A daring performance from the Rushen Players presenting ‘One Man, Two Guvnors’

Last night we welcomed the Isle of Man’s very own Rushen players to take to the stage to perform One Man, Two Guvnors by Richard Bean. This side-splitting play is based on the 18th century Italian play Servant of Two Masters by Carlo Goldoni. It revives the commedia dell’arte style comedy play, replacing the original Italian setting with Brighton in 1963. This challenging piece has many elements of comic farce including mistaken identity, characters falling over and door slamming.

The play follows the character of Francis Henshall (John Walker) who is hired by both Rachel Crabbe (Catie Angus), disguised as her dead twin brother Roscoe, and Stanley Stubbers (Michael Williams), Rachel’s lover who in fact murdered Roscoe. Francis is determined to keep the two separated as he enjoys receiving two salaries. To add to the mix, Charlie Clench (Brian Matthews) is the gang boss and his daughter Pauline (Ailish Angus) is engaged to marry Roscoe but plans to elope with the old-school amateur actor Alan Dangle (Steve Blower). Ultimately, Francis drives the first act through his need of food and the second half is directed by his lust for the alluring Dolly (Caroline Jones), Charlie’s book keeper, whilst constantly preventing his two employers from meeting.

Bean’s comedy needs to be executed with “clockwork precision”, something the adjudicator, Mike Tilbury, believed to be a vital element of such a physically comedic piece. Although it was a valiant effort from the Rushen Players, this precision was not evident throughout their performance and more work needs to be put into their comic timing, pace and physicality. However, Walker’s Francis was played well, this role is a big responsibility and Walker had good physicality and great audience contact, particularly through his character’s asides. On the other hand I felt as though he could really push his obsession with food in the first act, which was echoed in the adjudication, and develop his comic character even further, which improved as the performance progressed. In the restaurant scene there were brilliant sound effects for Alfie (Jack Verity), the elderly waiter, falling down the stairs which provided great comic moments. Verity’s Alfie had a good stage presence, brilliantly funny entrances and exits during this scene and his body language was great but it could be developed even more, the adjudicator felt his walk in particular could be more chaotic throughout the action. This scene also provided us with some seeming audience participation with the ingénue character (Sharon Roberts) however it was not believable, Roberts should be much more natural in her cameo role, a point the adjudicator made strongly. This role needs to make the audience believe she is not part of the production and unfortunately was very farfetched.

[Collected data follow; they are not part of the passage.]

/-- **The σ-peel at a block vertex, exact form.**  For `x ∈ S ∖ A` (and `b, a₀ ∈ A`, `sel W ∈ A`), each of the left side, the block's
reach and the pocket sum of `BG(u, A, S, b, a₀, sel)` equals the layer-weighted sum of the same quantity for the child block
`(S.erase x) ∪ S'` in `u − x` (selection `sel ∘ insert x`).  See the module docstring. [cite: KozmaNitzan2024, §3.2 (pp. 12–14)] -/
theorem blockGood_peel_eq (u : Sym2 (Fin n) → unitInterval) (A S : Finset (Fin n)) (b a₀ x : Fin n)
    (sel : Finset (Fin n) → Fin n) (hx : x ∈ S) (hxA : x ∉ A) (hbA : b ∈ A) (ha₀A : a₀ ∈ A)
    (hsel : ∀ W, sel W ∈ A) :
    ((prodBernoulli u).real (openConn a₀ b)
        + (prodBernoulli u).real ((openConn a₀ b)ᶜ ∩ (⋃ s ∈ S, openConn a₀ s) ∩ (⋃ s ∈ S, openConn s b)) =
      ∑ S' : Finset (Fin n), (prodBernoulli u).real {ω : BondConfig (Fin n) | ∀ y : Fin n, y ∈ S' ↔ (y ∉ ({x} : Finset (Fin n)) ∧ ∃ o ∈ ({x} : Finset (Fin n)), s(o, y) ∈ ω)} *
        ((prodBernoulli (fun e : Sym2 (Fin n) => if ∃ y ∈ ({x} : Finset (Fin n)), y ∈ e then (0 : unitInterval) else u e)).real (openConn a₀ b)
          + (prodBernoulli (fun e : Sym2 (Fin n) => if ∃ y ∈ ({x} : Finset (Fin n)), y ∈ e then (0 : unitInterval) else u e)).real
              ((openConn a₀ b)ᶜ ∩ (⋃ t ∈ (S.erase x ∪ S'), openConn a₀ t) ∩ (⋃ t ∈ (S.erase x ∪ S'), openConn t b)))) ∧
    ((prodBernoulli u).real (⋃ s ∈ S, openConn s b) =
      ∑ S' : Finset (Fin n), (prodBernoulli u).real {ω : BondConfig (Fin n) | ∀ y : Fin n, y ∈ S' ↔ (y ∉ ({x} : Finset (Fin n)) ∧ ∃ o ∈ ({x} : Finset (Fin n)), s(o, y) ∈ ω)} *
        (prodBernoulli (fun e : Sym2 (Fin n) => if ∃ y ∈ ({x} : Finset (Fin n)), y ∈ e then (0 : unitInterval) else u e)).real (⋃ t ∈ (S.erase x ∪ S'), openConn t b)) ∧
    (∑ W ∈ ((Finset.univ : Finset (Finset (Fin n))).filter (fun W => Disjoint W A)), (prodBernoulli u).real {ω : BondConfig (Fin n) | ∀ z : Fin n, (z ∈ W ↔ ω ∈ ⋃ s ∈ S, openConn s z)}
        * (prodBernoulli u).real (openConnIn ((W : Set (Fin n))ᶜ) (sel W) b) =
      ∑ S' : Finset (Fin n), (prodBernoulli u).real {ω : BondConfig (Fin n) | ∀ y : Fin n, y ∈ S' ↔ (y ∉ ({x} : Finset (Fin n)) ∧ ∃ o ∈ ({x} : Finset (Fin n)), s(o, y) ∈ ω)} *
        ∑ W' ∈ ((Finset.univ : Finset (Finset (Fin n))).filter (fun W => Disjoint W A)), (prodBernoulli (fun e : Sym2 (Fin n) => if ∃ y ∈ ({x} : Finset (Fin n)), y ∈ e then (0 : unitInterval) else u e)).real {ω : BondConfig (Fin n) | ∀ z : Fin n, (z ∈ W' ↔ ω ∈ ⋃ t ∈ (S.erase x ∪ S'), openConn t z)}
          * (prodBernoulli (fun e : Sym2 (Fin n) => if ∃ y ∈ ({x} : Finset (Fin n)), y ∈ e then (0 : unitInterval) else u e)).real (openConnIn ((W' : Set (Fin n))ᶜ) (sel (insert x W')) b)) := by
  have hax : a₀ ≠ x := fun h => hxA (h ▸ ha₀A)
  have hbx : b ≠ x := fun h => hxA (h ▸ hbA)
  have hmem𝒟 : ∀ W, W ∈ ((Finset.univ : Finset (Finset (Fin n))).filter (fun W => Disjoint W A)) ↔ Disjoint W A := fun W => by simp
  -- the layer law (seat k24's `stub_sigmaLaw` with the singleton block; `glue u {x} = u`)
  have hlaw : ∀ (S' : Finset (Fin n)) (E : Set (BondConfig (Fin n))),
      (prodBernoulli u).real ({ω : BondConfig (Fin n) | ∀ y : Fin n, y ∈ S' ↔ (y ∉ ({x} : Finset (Fin n)) ∧ ∃ o ∈ ({x} : Finset (Fin n)), s(o, y) ∈ ω)} ∩ {ω | (({e | e ∈ ω ∧ ∀ y ∈ e, y ∉ ({x} : Finset (Fin n))} ∪ {e | (∀ y ∈ e, y ∈ S') ∧ ¬ e.IsDiag} : BondConfig (Fin n))) ∈ E}) =
        (prodBernoulli u).real {ω : BondConfig (Fin n) | ∀ y : Fin n, y ∈ S' ↔ (y ∉ ({x} : Finset (Fin n)) ∧ ∃ o ∈ ({x} : Finset (Fin n)), s(o, y) ∈ ω)} * (prodBernoulli (fun e : Sym2 (Fin n) => if (∀ y ∈ e, y ∈ S') ∧ ¬ e.IsDiag then (1 : unitInterval) else if (∃ y ∈ e, y ∈ ({x} : Finset (Fin n))) then 0 else u e)).real E := by
    intro S' E
    have h := stub_sigmaLaw n u ({x} : Finset (Fin n)) S' E
    rw [goodStep24_glue_singleton u x] at h
    exact h
  have hfac : ∀ (S' : Finset (Fin n)) (F F' : Set (BondConfig (Fin n))),
      (∀ ω : BondConfig (Fin n), (∀ y : Fin n, y ∈ S' ↔ (y ∉ ({x} : Finset (Fin n)) ∧
          ∃ o ∈ ({x} : Finset (Fin n)), s(o, y) ∈ ω)) → (ω ∈ F ↔ (({e | e ∈ ω ∧ ∀ y ∈ e, y ∉ ({x} : Finset (Fin n))} ∪ {e | (∀ y ∈ e, y ∈ S') ∧ ¬ e.IsDiag} : BondConfig (Fin n))) ∈ F')) →
      (prodBernoulli u).real ({ω : BondConfig (Fin n) | ∀ y : Fin n, y ∈ S' ↔ (y ∉ ({x} : Finset (Fin n)) ∧ ∃ o ∈ ({x} : Finset (Fin n)), s(o, y) ∈ ω)} ∩ F) = (prodBernoulli u).real {ω : BondConfig (Fin n) | ∀ y : Fin n, y ∈ S' ↔ (y ∉ ({x} : Finset (Fin n)) ∧ ∃ o ∈ ({x} : Finset (Fin n)), s(o, y) ∈ ω)} * (prodBernoulli (fun e : Sym2 (Fin n) => if (∀ y ∈ e, y ∈ S') ∧ ¬ e.IsDiag then (1 : unitInterval) else if (∃ y ∈ e, y ∈ ({x} : Finset (Fin n))) then 0 else u e)).real F' := by
    intro S' F F' hFF'
    rw [← hlaw S' F']
    congr 1
    ext ω
    simp only [Set.mem_inter_iff, Set.mem_setOf_eq]
    exact ⟨fun h => ⟨h.1, (hFF' ω h.1).1 h.2⟩, fun h => ⟨h.1, (hFF' ω h.1).2 h.2⟩⟩
  -- (1)+(2) the left side through the star
  have hL1 : (prodBernoulli u).real (openConn a₀ b) = ∑ S' : Finset (Fin n),
      (prodBernoulli u).real {ω : BondConfig (Fin n) | ∀ y : Fin n, y ∈ S' ↔ (y ∉ ({x} : Finset (Fin n)) ∧ ∃ o ∈ ({x} : Finset (Fin n)), s(o, y) ∈ ω)} * (prodBernoulli (fun e : Sym2 (Fin n) => if (∀ y ∈ e, y ∈ S') ∧ ¬ e.IsDiag then (1 : unitInterval) else if (∃ y ∈ e, y ∈ ({x} : Finset (Fin n))) then 0 else u e)).real (openConn a₀ b) := by
    rw [sigmaRec_partition u ({x} : Finset (Fin n))]
    exact Finset.sum_congr rfl fun S' _ => hfac S' _ _ fun ω hLω => peel_openConn_iff S' x a₀ b hax hbx ω hLω
  have hL2 : (prodBernoulli u).real ((openConn a₀ b)ᶜ ∩ (⋃ s ∈ S, openConn a₀ s) ∩ (⋃ s ∈ S, openConn s b)) =
      ∑ S' : Finset (Fin n), (prodBernoulli u).real {ω : BondConfig (Fin n) | ∀ y : Fin n, y ∈ S' ↔ (y ∉ ({x} : Finset (Fin n)) ∧ ∃ o ∈ ({x} : Finset (Fin n)), s(o, y) ∈ ω)} * (prodBernoulli (fun e : Sym2 (Fin n) => if (∀ y ∈ e, y ∈ S') ∧ ¬ e.IsDiag then (1 : unitInterval) else if (∃ y ∈ e, y ∈ ({x} : Finset (Fin n))) then 0 else u e)).real
        ((openConn a₀ b)ᶜ ∩ (⋃ t ∈ (S.erase x ∪ S'), openConn a₀ t) ∩ (⋃ t ∈ (S.erase x ∪ S'), openConn t b)) := by
    rw [sigmaRec_partition u ({x} : Finset (Fin n))]
    refine Finset.sum_congr rfl fun S' _ => hfac S' _ _ fun ω hLω => ?_
    simp only [Set.mem_inter_iff, Set.mem_compl_iff]
    rw [peel_openConn_iff S' x a₀ b hax hbx ω hLω, peel_conn_exists_iff S S' x a₀ hx hax ω hLω,
      peel_exists_conn_iff S S' x b hx hbx ω hLω]
  have hY : (prodBernoulli u).real (⋃ s ∈ S, openConn s b) = ∑ S' : Finset (Fin n),
      (prodBernoulli u).real {ω : BondConfig (Fin n) | ∀ y : Fin n, y ∈ S' ↔ (y ∉ ({x} : Finset (Fin n)) ∧ ∃ o ∈ ({x} : Finset (Fin n)), s(o, y) ∈ ω)} * (prodBernoulli (fun e : Sym2 (Fin n) => if (∀ y ∈ e, y ∈ S') ∧ ¬ e.IsDiag then (1 : unitInterval) else if (∃ y ∈ e, y ∈ ({x} : Finset (Fin n))) then 0 else u e)).real (⋃ t ∈ (S.erase x ∪ S'), openConn t b) := by
    rw [sigmaRec_partition u ({x} : Finset (Fin n))]
    exact Finset.sum_congr rfl fun S' _ => hfac S' _ _ fun ω hLω => peel_exists_conn_iff S S' x b hx hbx ω hLω
  -- (4) the pockets through the star
  have hP : ∀ W : Finset (Fin n), x ∈ W → (prodBernoulli u).real {ω : BondConfig (Fin n) | ∀ z : Fin n, (z ∈ W ↔ ω ∈ ⋃ s ∈ S, openConn s z)} = ∑ S' : Finset (Fin n),
      (prodBernoulli u).real {ω : BondConfig (Fin n) | ∀ y : Fin n, y ∈ S' ↔ (y ∉ ({x} : Finset (Fin n)) ∧ ∃ o ∈ ({x} : Finset (Fin n)), s(o, y) ∈ ω)} * (prodBernoulli (fun e : Sym2 (Fin n) => if (∀ y ∈ e, y ∈ S') ∧ ¬ e.IsDiag then (1 : unitInterval) else if (∃ y ∈ e, y ∈ ({x} : Finset (Fin n))) then 0 else u e)).real {ω : BondConfig (Fin n) | ∀ z : Fin n, (z ∈ (W.erase x) ↔ ω ∈ ⋃ t ∈ (S.erase x ∪ S'), openConn t z)} := by
    intro W hxW
    rw [sigmaRec_partition u ({x} : Finset (Fin n))]
    refine Finset.sum_congr rfl fun S' _ => ?_
    by_cases hxS' : x ∈ S'
    · rw [peel_layer_eq_empty S' x hxS', Set.empty_inter, measureReal_empty, zero_mul]
    · exact hfac S' _ _ fun ω hLω => peel_pocket_iff S S' W x hx hxS' hxW ω hLω
  -- positive layers avoid `x`
  have hposx : ∀ S' : Finset (Fin n), (prodBernoulli u).real {ω : BondConfig (Fin n) | ∀ y : Fin n, y ∈ S' ↔ (y ∉ ({x} : Finset (Fin n)) ∧ ∃ o ∈ ({x} : Finset (Fin n)), s(o, y) ∈ ω)} ≠ 0 → x ∉ S' := by
    intro S' hne hxS'
    exact hne (by rw [peel_layer_eq_empty S' x hxS', measureReal_empty])
  -- the parent pocket sum, through the star and re-indexed
  have hPsum : ∑ W ∈ ((Finset.univ : Finset (Finset (Fin n))).filter (fun W => Disjoint W A)), (prodBernoulli u).real {ω : BondConfig (Fin n) | ∀ z : Fin n, (z ∈ W ↔ ω ∈ ⋃ s ∈ S, openConn s z)} * (prodBernoulli u).real (openConnIn ((W : Set (Fin n))ᶜ) (sel W) b) =
      ∑ S' : Finset (Fin n), (prodBernoulli u).real {ω : BondConfig (Fin n) | ∀ y : Fin n, y ∈ S' ↔ (y ∉ ({x} : Finset (Fin n)) ∧ ∃ o ∈ ({x} : Finset (Fin n)), s(o, y) ∈ ω)} *
        ∑ W' ∈ ((Finset.univ : Finset (Finset (Fin n))).filter (fun W => Disjoint W A)), (prodBernoulli (fun e : Sym2 (Fin n) => if (∀ y ∈ e, y ∈ S') ∧ ¬ e.IsDiag then (1 : unitInterval) else if (∃ y ∈ e, y ∈ ({x} : Finset (Fin n))) then 0 else u e)).real {ω : BondConfig (Fin n) | ∀ z : Fin n, (z ∈ W' ↔ ω ∈ ⋃ t ∈ (S.erase x ∪ S'), openConn t z)}
          * (prodBernoulli (fun e : Sym2 (Fin n) => if ∃ y ∈ ({x} : Finset (Fin n)), y ∈ e then (0 : unitInterval) else u e)).real (openConnIn ((W' : Set (Fin n))ᶜ) (sel (insert x W')) b) := by
    -- drop the pockets without `x`, rewrite the others through the star
    have h1 : ∑ W ∈ ((Finset.univ : Finset (Finset (Fin n))).filter (fun W => Disjoint W A)), (prodBernoulli u).real {ω : BondConfig (Fin n) | ∀ z : Fin n, (z ∈ W ↔ ω ∈ ⋃ s ∈ S, openConn s z)} * (prodBernoulli u).real (openConnIn ((W : Set (Fin n))ᶜ) (sel W) b) =
        ∑ W ∈ ((Finset.univ : Finset (Finset (Fin n))).filter (fun W => Disjoint W A)).filter (fun W => x ∈ W), ∑ S' : Finset (Fin n), (prodBernoulli u).real {ω : BondConfig (Fin n) | ∀ y : Fin n, y ∈ S' ↔ (y ∉ ({x} : Finset (Fin n)) ∧ ∃ o ∈ ({x} : Finset (Fin n)), s(o, y) ∈ ω)} *
          ((prodBernoulli (fun e : Sym2 (Fin n) => if (∀ y ∈ e, y ∈ S') ∧ ¬ e.IsDiag then (1 : unitInterval) else if (∃ y ∈ e, y ∈ ({x} : Finset (Fin n))) then 0 else u e)).real {ω : BondConfig (Fin n) | ∀ z : Fin n, (z ∈ (W.erase x) ↔ ω ∈ ⋃ t ∈ (S.erase x ∪ S'), openConn t z)}
            * (prodBernoulli (fun e : Sym2 (Fin n) => if ∃ y ∈ ({x} : Finset (Fin n)), y ∈ e then (0 : unitInterval) else u e)).real (openConnIn ((↑(W.erase x) : Set (Fin n))ᶜ) (sel (insert x (W.erase x))) b)) := by
      conv_rhs => rw [Finset.sum_filter]
      refine Finset.sum_congr rfl fun W hW => ?_
      by_cases hxW : x ∈ W
      · rw [if_pos hxW, hP W hxW, Finset.sum_mul]
        refine Finset.sum_congr rfl fun S' _ => ?_
        rw [Finset.insert_erase hxW, peel_real_factor_eq u W x (sel W) b hxW (fun h => hxA (h ▸ hsel W))]
        ring
      · rw [if_neg hxW, blockPocket_eq_empty S W x hx hxW, measureReal_empty, zero_mul]
    -- re-index `W ↦ W.erase x`
    have h2 : ∀ S' : Finset (Fin n), x ∉ S' →
        ∑ W ∈ ((Finset.univ : Finset (Finset (Fin n))).filter (fun W => Disjoint W A)).filter (fun W => x ∈ W), (prodBernoulli (fun e : Sym2 (Fin n) => if (∀ y ∈ e, y ∈ S') ∧ ¬ e.IsDiag then (1 : unitInterval) else if (∃ y ∈ e, y ∈ ({x} : Finset (Fin n))) then 0 else u e)).real {ω : BondConfig (Fin n) | ∀ z : Fin n, (z ∈ (W.erase x) ↔ ω ∈ ⋃ t ∈ (S.erase x ∪ S'), openConn t z)}
            * (prodBernoulli (fun e : Sym2 (Fin n) => if ∃ y ∈ ({x} : Finset (Fin n)), y ∈ e then (0 : unitInterval) else u e)).real (openConnIn ((↑(W.erase x) : Set (Fin n))ᶜ) (sel (insert x (W.erase x))) b) =
        ∑ W' ∈ ((Finset.univ : Finset (Finset (Fin n))).filter (fun W => Disjoint W A)), (prodBernoulli (fun e : Sym2 (Fin n) => if (∀ y ∈ e, y ∈ S') ∧ ¬ e.IsDiag then (1 : unitInterval) else if (∃ y ∈ e, y ∈ ({x} : Finset (Fin n))) then 0 else u e)).real {ω : BondConfig (Fin n) | ∀ z : Fin n, (z ∈ W' ↔ ω ∈ ⋃ t ∈ (S.erase x ∪ S'), openConn t z)}
            * (prodBernoulli (fun e : Sym2 (Fin n) => if ∃ y ∈ ({x} : Finset (Fin n)), y ∈ e then (0 : unitInterval) else u e)).real (openConnIn ((W' : Set (Fin n))ᶜ) (sel (insert x W')) b) := by
      intro S' hxS'
      have hxT : x ∉ (S.erase x ∪ S') := by
        rw [Finset.mem_union, Finset.mem_erase, not_or]
        exact ⟨fun h => h.1 rfl, hxS'⟩
      rw [← Finset.sum_filter_add_sum_filter_not ((Finset.univ : Finset (Finset (Fin n))).filter (fun W => Disjoint W A)) (fun W' => x ∈ W')]
      have hzero : ∑ W' ∈ ((Finset.univ : Finset (Finset (Fin n))).filter (fun W => Disjoint W A)).filter (fun W' => x ∈ W'), (prodBernoulli (fun e : Sym2 (Fin n) => if (∀ y ∈ e, y ∈ S') ∧ ¬ e.IsDiag then (1 : unitInterval) else if (∃ y ∈ e, y ∈ ({x} : Finset (Fin n))) then 0 else u e)).real {ω : BondConfig (Fin n) | ∀ z : Fin n, (z ∈ W' ↔ ω ∈ ⋃ t ∈ (S.erase x ∪ S'), openConn t z)}
          * (prodBernoulli (fun e : Sym2 (Fin n) => if ∃ y ∈ ({x} : Finset (Fin n)), y ∈ e then (0 : unitInterval) else u e)).real (openConnIn ((W' : Set (Fin n))ᶜ) (sel (insert x W')) b) = 0 := by
        refine Finset.sum_eq_zero fun W' hW' => ?_
        rw [peel_real_pocket_eq u S' (S.erase x ∪ S') W' x Finset.subset_union_right,
          peel_real_childPocket_eq_zero u (S.erase x ∪ S') W' x hxT (Finset.mem_filter.1 hW').2, zero_mul]
      rw [hzero, zero_add]
      refine Finset.sum_nbij' (fun W => W.erase x) (fun W' => insert x W') (fun W hW => ?_) (fun W' hW' => ?_)
        (fun W hW => ?_) (fun W' hW' => ?_) (fun W hW => ?_)
      · have h := Finset.mem_filter.1 hW
        exact Finset.mem_filter.2 ⟨(hmem𝒟 _).2 (Finset.disjoint_of_subset_left (Finset.erase_subset x W) ((hmem𝒟 W).1 h.1)),
          Finset.notMem_erase x W⟩
      · have h := Finset.mem_filter.1 hW'
        refine Finset.mem_filter.2 ⟨(hmem𝒟 _).2 ?_, Finset.mem_insert_self x W'⟩
        rw [Finset.disjoint_insert_left]
        exact ⟨hxA, (hmem𝒟 W').1 h.1⟩
      · exact Finset.insert_erase (Finset.mem_filter.1 hW).2
      · exact Finset.erase_insert (Finset.mem_filter.1 hW').2
      · rfl
    rw [h1, Finset.sum_comm]
    refine Finset.sum_congr rfl fun S' _ => ?_
    rw [← Finset.mul_sum]
    by_cases h0 : (prodBernoulli u).real {ω : BondConfig (Fin n) | ∀ y : Fin n, y ∈ S' ↔ (y ∉ ({x} : Finset (Fin n)) ∧ ∃ o ∈ ({x} : Finset (Fin n)), s(o, y) ∈ ω)} = 0
    · rw [h0, zero_mul, zero_mul]
    · rw [h2 S' (hposx S' h0)]
  -- positive layers: convert the glued child weighting to `u − x`
  have hconv : ∀ (S' : Finset (Fin n)) (X Y : ℝ), ((prodBernoulli u).real {ω : BondConfig (Fin n) | ∀ y : Fin n, y ∈ S' ↔ (y ∉ ({x} : Finset (Fin n)) ∧ ∃ o ∈ ({x} : Finset (Fin n)), s(o, y) ∈ ω)} ≠ 0 → X = Y) →
      (prodBernoulli u).real {ω : BondConfig (Fin n) | ∀ y : Fin n, y ∈ S' ↔ (y ∉ ({x} : Finset (Fin n)) ∧ ∃ o ∈ ({x} : Finset (Fin n)), s(o, y) ∈ ω)} * X = (prodBernoulli u).real {ω : BondConfig (Fin n) | ∀ y : Fin n, y ∈ S' ↔ (y ∉ ({x} : Finset (Fin n)) ∧ ∃ o ∈ ({x} : Finset (Fin n)), s(o, y) ∈ ω)} * Y := by
    intro S' X Y h
    by_cases h0 : (prodBernoulli u).real {ω : BondConfig (Fin n) | ∀ y : Fin n, y ∈ S' ↔ (y ∉ ({x} : Finset (Fin n)) ∧ ∃ o ∈ ({x} : Finset (Fin n)), s(o, y) ∈ ω)} = 0
    · rw [h0, zero_mul, zero_mul]
    · rw [h h0]
  refine ⟨?_, ?_, ?_⟩
  rotate_left 2
  · rw [hPsum]
    refine Finset.sum_congr rfl fun S' _ => hconv S' _ _ fun _ => Finset.sum_congr rfl fun W' _ => ?_
    rw [peel_real_pocket_eq u S' (S.erase x ∪ S') W' x Finset.subset_union_right]
  · rw [hL1, hL2, ← Finset.sum_add_distrib]
    refine Finset.sum_congr rfl fun S' _ => ?_
    rw [← mul_add]
    exact hconv S' _ _ fun _ => peel_real_lhs_eq u S' (S.erase x ∪ S') x a₀ b Finset.subset_union_right
  · rw [hY]
    exact Finset.sum_congr rfl fun S' _ => hconv S' _ _ fun _ => peel_real_reach_eq u S' (S.erase x ∪ S') x b Finset.subset_union_right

The major comic scenes need to be improved by working on pace, cue pick-ups, entrances and exits. Overall, as the play progressed we saw the actors settle into their characters and I felt most of them improved through the performance. Jones who played Dolly showed good understanding of her character but she needed to slow her lines down and act with more energy, however her lines about the power of women in reference to Margaret Thatcher were strong and clear. Both Williams’ Stanley and Angus’ Rachel as Roscoe had good stage presence and brilliant acting voices however, the adjudicator pointed out that Williams’ accent needs work and Angus was worse when she portrayed just Rachel and advised her to work on that part of her characterisation.

All the costumes were appropriate for each character, in particular Matthews’ suit for the role of Charlie was brilliantly selected and the costume of Jones’ Dolly reflected her personality and the period well. However, the adjudicator suggested that Walker’s costume and mannerisms needed further consideration as they did not completely portray the roguish nature of Francis. There should be slick scene changes in all productions, especially in such a fast paced piece like One Man, Two Guvnors, but Rushen Players’ scene changes were long, laboured and unorganised. This was possibly caused by moving the production from a smaller stage at the Erin Arts Centre where it was performed before Christmas, to the larger Gaiety stage but can be rectified with more rehearsals for the stage crew. Some of the sets lacked detail, however the set design of the Brighton Pier was excellent as there was a creative use of fairy lights, blue gels and sound to set the mood of the water.

As a whole the Rushen Players’ version of Bean’s play was a gallant effort making an enjoyable experience for the audience. Overall, it was a very daring performance as the adjudicator stated that it is the “most difficult and challenging play” to be presented in the 2016 Easter Festival. The cast has great potential to develop their performance further and it was a really entertaining evening.